Word Embeddings Quiz

Explain these three concepts: Self-Supervision, Distributional Hypothesis, Dense Representation. And put these three concepts together to explain how word vectors can capture meaning of words.
What are the two main strategies to estimate word embeddings? One is named Glove, and the other is named Word2Vec
Are word embeddings still a bag-of-word representation model?
Are word2vec algorithms unsupervised or supervised learning?

Applications

Word Embeddings Decisions

When using/training embeddings, we face some key decisions:

Dimensionality: dimensions of the word vectors (50, 100, 300)
Window Size: how big of a window you want around the center word (5-10 good balance)
Minimum Count: how many times a word has to appear in the corpus for it to be assigned a vector (5 default in Word2Vec; for small, 1-3)
Model Type: Word2Vec (skip-gram or continuous bag-of-words), Glove vs Word2Vec, Fully Global with Matrix Factorization
Number of Iterations: number of iterations (epochs) over the corpus (5 common default; 10-20 useful for smaller datasets)

Decisions when using embeddings, Rodriguez and Spirling, 2022

Consider: Window size, Number of dimensions for the embedding matrix, Pre-trained vs locally fit variants, which algorithm to use between Glove and Word2Vec.

In class exercise

Work in 5 groups, to answer:

How do the authors evaluate performance (Turing Test)
Responses for each:
- Window size
- Number of dimensions
- Pre-Trained (Glove) vs Local Models
- Glove vs Word2Vec
Share your screen to show the graph with this result and explain it.

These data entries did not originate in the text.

import Literature.MathematicalPhysics.QuantumLattice.HubbardOpenBoxEDCertificateKroneckerBlocks
import Literature.MathematicalPhysics.QuantumLattice.HubbardNNNHoppingClusterLowerBound2x3
import Summits.Ventures.CertifiedManyBodySolver.Certificates.HubbardSquare_kacf2x3_U12_tpm1o10_S0
import HarnessLib

/-!
# Kernel-checked Anderson `2 × 3` cluster floors of the `t–t'` Hubbard energy density at `(t, t', U) = (1, -1/10, 12)` — data-free certificates, part 4 (sector checks) of 6

HONEST FRAMING: certified energy-window bookkeeping (hypothesis-free LOWER rows); not a superconductivity
verdict; no number of record at an anchor moves.

The open cluster `h_{2×3}(t₁, t₁', U₁)` with `(t₁, t₁', U₁) = (10240/71680, -1792/71680, 71680/71680)` (so that
`(7t₁, 4t₁', 12U₁) = (1, -1/10, 12)`): for every spin sector `(p, q)` the KERNEL ITSELF computes a fixed-point
Cholesky factor of the shifted integer sector block and checks it as a packed rounded Gram certificate
(`OccupationCode.KCert.check`, `HubbardOpenBoxEDCertificateKronecker`: Kronecker-substitution dot products, diagonally
dominant residual); only the sector code lists and the shifts are data (part 1 holds them); the 28 sector checks with
`p ≤ q` (the others are their spin-exchange images, `groundEnergy_ge_of_kCerts₂`) are spread over 4 files by kernel cost,
and the last part assembles the table `σ k ≤ E₀(h_{2×3}, k)` (`k = 0..12`) and Anderson's cluster cover
(`ClusterLowerBound.energyDensityTT'_ge_of_boxFloors_2x3`)
into HYPOTHESIS-FREE affine density rows `2m − 12μ·n ≤ e(1, -1/10, 12, n)`.
Floors (cluster units): σ0 = -0.0000140, σ1 = -0.3095425, σ2 = -0.5472378, σ3 = -0.6341100, σ4 = -0.6224610, σ5 = -0.5039342, σ6 = -0.3465402, σ7 = 0.4543108, σ8 = 1.2770368, σ9 = 2.2503627, σ10 = 3.3280552, σ11 = 4.6197544, σ12 = 5.9999860.
Generator: HOME/hubbard-box-p2/code/kldl/kldl_gen.py + kldl_emit.py (bit-exact twin of the kernel's factoriser; floats
only locate the shift). [cite: Anderson1951, eq. (2)] [cite: LinGubernatis1993, §II] [cite: Harvey2009, §3.1]
-/

namespace Summit.Ventures.CertifiedManyBodySolver.Certificates

open Literature.MathematicalPhysics.QuantumLattice OccupationCode ClusterLowerBound ThermodynamicLimit

/-- Kernel check of the sector `(4, 5)` (as `(4, 9 − 4)`; `n = 90`): the kernel factorises and verifies.
[cite: Rump2006PosDef, §2] -/
theorem kacf2x3_U12_tpm1o10_chk_4_5 : (kacf2x3_U12_tpm1o10_certAt 4 (9 - 4)).check 2 3 4 (9 - 4) 10240 (-1792) 71680 71680 (kacf2x3_U12_tpm1o10_codes 4 (9 - 4)) = true := by
  decide +kernel

end Summit.Ventures.CertifiedManyBodySolver.Certificates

Word Embeddings via Count Based Methods (No Deep Learning)

Count Based Approaches

Count-based methods rely on word co-occurrence to learn embeddings:

Compute Unigram Probabilities: Measure how often each word appears in the corpus
Compute Word Co-occurrences: Count how often words appear together across the entire corpus
Calculate PMI (Pointwise Mutual Information): Measures how much more often two words co-occur than expected by chance

\[ PMI(\text{word}_1, \text{word}_2) = \log \frac{P(\text{word}_1, \text{word}_2)}{P(\text{word}_1) \, P(\text{word}_2)} \]

Construct a Co-occurrence Matrix: Store PMI values in a large word-by-word matrix
Apply Singular Value Decomposition (SVD): Reduce the matrix to extract meaningful lower-dimensional word vectors

SVD is a matrix factorization technique used in linear algebra and data science
Reduces dimensionality by identifying important patterns in data: splits the matrix into fundamental patterns (singular vectors), ranked by importance (singular values)
- Love this youtube video here: https://www.youtube.com/watch?v=vSczTbgc8Rc
Glove algorithm is a variation of this approach.